© D. Piollet
© Eric Massua
© Clotilde Grandguillot

Présentation

1980, c’est la fin des Trente Glorieuses et le début du théâtre d’objet : ce n’est pas un hasard. L’envahissement des objets trouve un exutoire au théâtre.

Un objet bon à faire du théâtre, se tient dans la main, manufacturé à des milliers d’exemplaires, souvent made in China, pas cher, des fois abîmé. On le reconnaît parce qu’on l’a tous eu chez nous. Il porte ses fêlures, il porte un peu de mémoire. Il parle des petites gens. De grands ancêtres l’ont déjà évoqué dans leurs domaines : Duchamp, Bachelard, Perec…

Le théâtre d’objet naît chez plusieurs compagnies en France et en Italie : Manarf, Bricciole, Piccoli Principi, Vélo.

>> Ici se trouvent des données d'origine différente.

import Summits.QuantumFields.BalabanUV.T4Continuum.Spine.NE1p.B7AveragingCurvedBackgroundGauge
import Literature.MathematicalPhysics.QuantumFieldTheory.Balaban1983to89.B7Prop1Local

/-!
# T⁴ programme, spine estimate NE1′ (node O3b/H2) — DOOR (c) AT LEVEL 1, BLOCK-LOCAL FORM: the quadratic term of the covariant
# block-average logarithm is determined by the slot and the background ON THE BLOCK PAIR `B(c₋) ∪ B(c₊)` (p. 24 locality), and for a
# background with small plaquette variables THERE — the printed hypothesis (44), local — it is `≲ a²·sup_{p ⊂ B(c₋)∪B(c₊)} ‖U₀(∂p) − 1‖`
# for one-site commuting slots (axial gauge p. 24 ∕ (45) + files 16∕17)

Cell `pub-balaban-gaps` (YM blitz Y1, track G2), seat `ne1` gen 11 (prover-pub-balaban-gaps-ne1-g11-0); record `HOME/ne/NE1.md` v11 §4 R64.
ADDITIVE — imports this seat's `B7AveragingCurvedBackgroundGauge` (gen 10, files 16∕17) and the b07 lineage's `B7Prop1Local` (the KERNEL
p. 24 locality «`Ū_c` depends only on `U_b`, `b ⊂ B(c₋) ∪ B(c₊)`»: `AgreeOn`, `InBox`, `bondHi`, `bavg_congr`, `clampCfg`) and
`B7Prop1Explicit` (axial gauge `axialFn`, `axial_bond_bound`; (45) `bavg_gaugeAct`; `U1`) BY NAME; nothing edited or restated; 0 def
(truncated fields and the axial-gauge generator are `let`-terms inside proofs).

PRINT.  [Balaban1985Averaging] p. 24 (after (43)): «this definition is local in the sense that `Ū^k_c` … depends only on the bond
variables `U_b` for `b ⊂ B^k(c₋) ∪ B^k(c₊)`»; (44) p. 24 `|V(∂p) − 1| < α₀`; pp. 24–25: the axial gauge `v₀` based at `y`, «for
`b ⊂ Δ(p′)` we have `|V₀,b − 1| < |b₋ − y|α₀`», «hence `V₀,b = e^{iA_b}`, … `|A_b| < 2dLα₀`»; (45) p. 24.  Gen 10 proved door (c) at
level 1 for backgrounds `(e^{B})^{u}` with a GLOBALLY small generator `B`; the axial-gauge bound grows with `|b₋ − y|`, so a genuine
background is reached only through LOCALITY — this file.

WHAT THIS FILE PROVES ([folklore] bookkeeping + the lineage's kernel estimates; 0 sorry):
* §1 LOCALITY OF THE CURVATURE FUNCTIONAL: **`mlog_bavg_ratio_congr`** — `t ↦ log(Ū_c(e^{tA}U₀)·Ū_c(U₀)⁻¹)` is unchanged when `A`, `U₀`
  are modified off the bonds of `B(c₋) ∪ B(c₊)`; hence so are its quadratic term and the flat term (`iteratedDeriv_two_…_congr`).
* §2 FILES 16∕17 UNDER BLOCK-LOCAL HYPOTHESES (truncation): **`norm_curvature_sub_flat_le_local`**, **`norm_curvature_le_of_commute_local`**,
  **`norm_curvature_gauge_le_of_commute_local`** (any background AGREEING on the block pair with `(e^{B})^{u}`).
* §3 THE PRINTED HYPOTHESIS (44), LOCAL: `U₀` unit-ball valued on the block pair with `‖U₀(∂p) − 1‖ ≤ α₀` for the unit plaquettes
  `p ⊂ B(c₋) ∪ B(c₊)`, `0 < α₀`, `ℓ(4dL+1)α₀ ≤ 1∕80` (`ℓ = 2dL+2L`), slot `‖A(b)‖ ≤ a` on the block pair, `0 < a`:
  **`norm_curvature_sub_axialFlat_le_of_plaq`** — `‖∂_t²|₀ log(Ū_c(e^{tA}U₀)Ū_c(U₀)⁻¹) − ∂_t²|₀ log Ū_c(e^{tA′})‖ ≤ 1024000·ℓ³·a²·(4dL+1)α₀`,
  `A′ = v₀·A·v₀⁻¹` the slot transported to the axial gauge `v₀` (based at `c₋`) of the clamped `U₀`; and **`norm_curvature_le_of_plaq_oneSite`**
  — for a slot supported on the bonds at ONE site with pairwise commuting values (every one-parameter slot `s·X·δ_{b₀}`):
  `‖∂_t²|₀ log(Ū_c(e^{tA}U₀)Ū_c(U₀)⁻¹)‖ ≤ 1024000·ℓ³·a²·(4dL+1)α₀` — «DIAGONAL CURVATURE ∝ NON-FLATNESS `sup_{p ⊂ B(c₋)∪B(c₊)}‖U₀(∂p) − 1‖`»,
  the quantity of (44) itself, every hypothesis on the block pair only.
Not done: the level-`j` version (files 10–12's recursion at a curved background); optimal constants; the RG densities (NODE O).

HONEST FRAMING.  [folklore] calculus∕bookkeeping over the lineage's verbatim ℤᵈ model of (42); nothing of Bałaban's asserted beyond
print; NE1′ NOT proved; spine 0∕9; (B) 0∕13; binders 0∕6; one fixed finite T⁴ — NOT ℝ⁴, NOT infinite volume, NOT a mass gap, NOT Clay.
-/

noncomputable section

open scoped Topology
open NormedSpace Filter Metric

namespace Summit.QuantumFields.BalabanUV.T4Continuum.NE1p.B7AveragingCommutator

open Literature.MathematicalPhysics.QuantumFieldTheory.Balaban1983to89.MatrixLog (mlog exp_mlog norm_mlog_le_two_mul)
open Literature.MathematicalPhysics.QuantumFieldTheory.Balaban1983to89.B7Prop1Explicit
open Literature.MathematicalPhysics.QuantumFieldTheory.Balaban1983to89.B7Prop1Local (InBox AgreeOn bondHi bavg_congr clamp
  clampCfg clampCfg_agree clamp_inBox clamp_add_e_of norm_hol_plaqWord_clampCfg_le PlaqIn add_e_apply)
open Literature.MathematicalPhysics.QuantumFieldTheory.Balaban1983to89.B7Prop3Flat (expCfg)
open Literature.MathematicalPhysics.QuantumFieldTheory.Balaban1983to89.B7Prop3GeneralRotated (expCfg_zero)
open Literature.MathematicalPhysics.QuantumFieldTheory.Balaban1983to89.B8Ineq130 (bavg_one)

variable {𝔸 : Type*} [NormedRing 𝔸] [NormedAlgebra ℂ 𝔸] [CompleteSpace 𝔸]

/-! ## §1 Locality of the curvature functional (p. 24) -/

section Locality

variable {d : ℕ} (L : ℕ)

/-- Slot fields agreeing on the bonds of a box give perturbed configurations `e^{tA}·U₀` agreeing there, for backgrounds agreeing there
((8)∕(42) are bondwise). [cite: Balaban1985Averaging, p.24 (sentence after (43))] -/
theorem agreeOn_expCfg_smul_mul {lo hi : Site d} {A A' : Site d → Fin d → 𝔸} {V V' : Site d → Fin d → 𝔸ˣ}
    (hA : ∀ (x : Site d) (μ : Fin d), InBox lo hi x → InBox lo hi (x + e μ) → A x μ = A' x μ) (hV : AgreeOn lo hi V V')
    (t : ℂ) : AgreeOn lo hi (expCfg (t • A) * V) (expCfg (t • A') * V') := fun x μ hx hxe => by
  have h1 : expCfg (t • A) x μ = expCfg (t • A') x μ := by
    unfold expCfg; simp only [Pi.smul_apply, hA x μ hx hxe]
  simp only [Pi.mul_apply, h1, hV x μ hx hxe]

/-- The same without background: `e^{tA}` on the box depends only on `A` on the box. [cite: Balaban1985Averaging, p.24] -/
theorem agreeOn_expCfg_smul {lo hi : Site d} {A A' : Site d → Fin d → 𝔸}
    (hA : ∀ (x : Site d) (μ : Fin d), InBox lo hi x → InBox lo hi (x + e μ) → A x μ = A' x μ) (t : ℂ) :
    AgreeOn lo hi (expCfg (t • A)) (expCfg (t • A')) := fun x μ hx hxe => by
  unfold expCfg; simp only [Pi.smul_apply, hA x μ hx hxe]

/-- **LOCALITY OF THE CURVATURE FUNCTIONAL**: `t ↦ log(Ū_c(e^{tA}U₀)·Ū_c(U₀)⁻¹)` is determined by `A` and `U₀` on the bonds of
`B(c₋) ∪ B(c₊)` (the lineage's kernel p. 24 locality `bavg_congr`, twice). [cite: Balaban1985Averaging, p.24 (sentence after (43)), (42) p.23] -/
theorem mlog_bavg_ratio_congr (hL : 1 ≤ L) (q : Site d) (κ : Fin d) {A A' : Site d → Fin d → 𝔸} {V V' : Site d → Fin d → 𝔸ˣ}
    (hA : ∀ (x : Site d) (μ : Fin d), InBox q (bondHi L q κ) x → InBox q (bondHi L q κ) (x + e μ) → A x μ = A' x μ)
    (hV : AgreeOn q (bondHi L q κ) V V') :
    (fun t : ℂ => mlog (((bavg L (expCfg (t • A) * V) q κ * (bavg L V q κ)⁻¹ : 𝔸ˣ) : 𝔸)))
      = fun t : ℂ => mlog (((bavg L (expCfg (t • A') * V') q κ * (bavg L V' q κ)⁻¹ : 𝔸ˣ) : 𝔸)) := by
  funext t; rw [bavg_congr L hL q κ (agreeOn_expCfg_smul_mul hA hV t), bavg_congr L hL q κ hV]

/-- Hence the QUADRATIC TERM `∂_t²|₀ log(Ū_c(e^{tA}U₀)Ū_c(U₀)⁻¹)` is determined by `A` and `U₀` on the block pair.
[cite: Balaban1985Averaging, p.24 (sentence after (43))] -/
theorem iteratedDeriv_two_mlog_bavg_ratio_congr (hL : 1 ≤ L) (q : Site d) (κ : Fin d) {A A' : Site d → Fin d → 𝔸}
    {V V' : Site d → Fin d → 𝔸ˣ}
    (hA : ∀ (x : Site d) (μ : Fin d), InBox q (bondHi L q κ) x → InBox q (bondHi L q κ) (x + e μ) → A x μ = A' x μ)
    (hV : AgreeOn q (bondHi L q κ) V V') :
    iteratedDeriv 2 (fun t : ℂ => mlog (((bavg L (expCfg (t • A) * V) q κ * (bavg L V q κ)⁻¹ : 𝔸ˣ) : 𝔸))) 0
      = iteratedDeriv 2 (fun t : ℂ => mlog (((bavg L (expCfg (t • A') * V') q κ * (bavg L V' q κ)⁻¹ : 𝔸ˣ) : 𝔸))) 0 := by
  rw [mlog_bavg_ratio_congr L hL q κ hA hV]

/-- The flat term `∂_t²|₀ log Ū_c(e^{tA})` (files 8∕12) is determined by `A` on the block pair. [cite: Balaban1985Averaging, p.24] -/
theorem iteratedDeriv_two_mlog_bavg_expCfg_congr (hL : 1 ≤ L) (q : Site d) (κ : Fin d) {A A' : Site d → Fin d → 𝔸}
    (hA : ∀ (x : Site d) (μ : Fin d), InBox q (bondHi L q κ) x → InBox q (bondHi L q κ) (x + e μ) → A x μ = A' x μ) :
    iteratedDeriv 2 (fun t : ℂ => mlog ((bavg L (expCfg (t • A)) q κ : 𝔸ˣ) : 𝔸)) 0
      = iteratedDeriv 2 (fun t : ℂ => mlog ((bavg L (expCfg (t • A')) q κ : 𝔸ˣ) : 𝔸)) 0 := by
  have e1 : (fun t : ℂ => mlog ((bavg L (expCfg (t • A)) q κ : 𝔸ˣ) : 𝔸))
      = fun t : ℂ => mlog ((bavg L (expCfg (t • A')) q κ : 𝔸ˣ) : 𝔸) := by
    funext t; rw [bavg_congr L hL q κ (agreeOn_expCfg_smul hA t)]
  rw [e1]

omit [NormedAlgebra ℂ 𝔸] [CompleteSpace 𝔸] in
/-- (8) is bondwise: backgrounds agreeing on a box have gauge transforms agreeing on the box. [cite: Balaban1985Averaging, (8) p.18] -/
theorem agreeOn_gaugeAct {lo hi : Site d} (u : Site d → 𝔸ˣ) {V V' : Site d → Fin d → 𝔸ˣ} (hV : AgreeOn lo hi V V') :
    AgreeOn lo hi (gaugeAct u V) (gaugeAct u V') := fun x μ hx hxe => by
  simp only [gaugeAct, hV x μ hx hxe]

end Locality

/-! ## §2 Files 16∕17 under hypotheses on the block pair only (truncation off the block pair) -/

section Local

variable {d : ℕ} (L : ℕ) {A B : Site d → Fin d → 𝔸} {a b : ℝ}

omit [NormedAlgebra ℂ 𝔸] [CompleteSpace 𝔸] in
/-- Truncation bookkeeping: `‖(P ? X : 0)‖ ≤ a` if `‖X‖ ≤ a` under `P` and `0 ≤ a`. [folklore] -/
theorem norm_ite_zero_le_of {P : Prop} [Decidable P] {X : 𝔸} (h : P → ‖X‖ ≤ a) (ha : 0 ≤ a) :
    ‖(if P then X else 0)‖ ≤ a := by
  split_ifs with hP; exacts [h hP, by rw [norm_zero]; exact ha]

omit [NormedAlgebra ℂ 𝔸] [CompleteSpace 𝔸] in
/-- Truncation bookkeeping: truncated values commute when the kept ones do. [folklore] -/
theorem commute_ite_zero_of {P Q : Prop} [Decidable P] [Decidable Q] {X Y : 𝔸} (h : P → Q → Commute X Y) :
    Commute (if P then X else 0) (if Q then Y else 0) := by
  split_ifs with hP hQ
  exacts [h hP hQ, Commute.zero_right _, Commute.zero_left _, Commute.zero_left _]

/-- **FILE 16 BLOCK-LOCALLY**: `‖∂_t²|₀ log(Ū_c(e^{tA}e^{B})·Ū_c(e^{B})⁻¹) − ∂_t²|₀ log Ū_c(e^{tA})‖ ≤ 1024000·ℓ³·a²·b` assuming
`‖A(b′)‖ ≤ a`, `‖B(b′)‖ ≤ b` ONLY for the bonds `b′ ⊂ B(c₋) ∪ B(c₊)` (`0 < a`, `0 < b`, `ℓ·b ≤ 1∕80`): both sides are unchanged when
`A`, `B` are truncated to the block pair (§1), and the truncations satisfy file 16's global hypotheses. [cite: Balaban1985Averaging, p.24 (sentence after (43)), (42) p.23] -/
theorem norm_curvature_sub_flat_le_local (hL : 1 ≤ L) (q : Site d) (κ : Fin d) (ha0 : 0 < a) (hb0 : 0 < b)
    (ha : ∀ (x : Site d) (μ : Fin d), InBox q (bondHi L q κ) x → InBox q (bondHi L q κ) (x + e μ) → ‖A x μ‖ ≤ a)
    (hb : ∀ (x : Site d) (μ : Fin d), InBox q (bondHi L q κ) x → InBox q (bondHi L q κ) (x + e μ) → ‖B x μ‖ ≤ b)
    (hB : (2 * d * L + 2 * L) * b ≤ 1 / 80) :
    ‖iteratedDeriv 2 (fun u : ℂ =>
          mlog (((bavg L (expCfg (u • A) * expCfg B) q κ * (bavg L (expCfg B) q κ)⁻¹ : 𝔸ˣ) : 𝔸))) 0
        - iteratedDeriv 2 (fun u : ℂ => mlog ((bavg L (expCfg (u • A)) q κ : 𝔸ˣ) : 𝔸)) 0‖
      ≤ 1024000 * (2 * d * L + 2 * L) ^ 3 * a ^ 2 * b := by
  classical
  set lo := q
  set hi := bondHi L q κ
  let At : Site d → Fin d → 𝔸 := fun x μ => if InBox lo hi x ∧ InBox lo hi (x + e μ) then A x μ else 0
  let Bt : Site d → Fin d → 𝔸 := fun x μ => if InBox lo hi x ∧ InBox lo hi (x + e μ) then B x μ else 0
  have hAt : ∀ (x : Site d) (μ : Fin d), InBox lo hi x → InBox lo hi (x + e μ) → A x μ = At x μ := fun x μ hx hxe => by
    simp only [At, hx, hxe, and_self, if_true]
  have hBt : ∀ (x : Site d) (μ : Fin d), InBox lo hi x → InBox lo hi (x + e μ) → B x μ = Bt x μ := fun x μ hx hxe => by
    simp only [Bt, hx, hxe, and_self, if_true]
  have hat : ∀ (x : Site d) (μ : Fin d), ‖At x μ‖ ≤ a := fun x μ => norm_ite_zero_le_of (fun h => ha x μ h.1 h.2) ha0.le
  have hbt : ∀ (x : Site d) (μ : Fin d), ‖Bt x μ‖ ≤ b := fun x μ => norm_ite_zero_le_of (fun h => hb x μ h.1 h.2) hb0.le
  have hV : AgreeOn lo hi (expCfg B) (expCfg Bt) := fun x μ hx hxe => by
    unfold expCfg; simp only [hBt x μ hx hxe]
  rw [iteratedDeriv_two_mlog_bavg_ratio_congr L hL q κ hAt hV, iteratedDeriv_two_mlog_bavg_expCfg_congr L hL q κ hAt]
  exact norm_curvature_sub_flat_le hat hbt ha0 hb0 L hL hB q κ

Notre premier spectacle, le Théâtre de Cuisine, tient dans une valise, se joue sur une table et donne son nom à la Compagnie.

Influencés dans notre enfance par le cinéma de quartier, nous reprenons le vocabulaire du cinéma pour l’appliquer au théâtre. En répétition nous parlons de plan large, de plan serré, de flash-back… De point de vue. Devant le public nous faisons tout en même temps : jeu, cadre, montage ; nous aimons bien montrer les ficelles, comment ça se fabrique, les coulisses sur scène, c’est un théâtre de la complicité et de la proximité avec le public.

La petitesse des objets nous permet de faire apparaître l’immensité sur une table de cuisine. Ces objets qui racontent l’infra-ordinaire, sont des boîtes à fabriquer des épopées. Les objets sauvés de la poubelle sont les ruines de notre société, ils portent une mythologie familiale. Ils sont bons à inventer une nouvelle histoire en se souvenant confusément d’une autre.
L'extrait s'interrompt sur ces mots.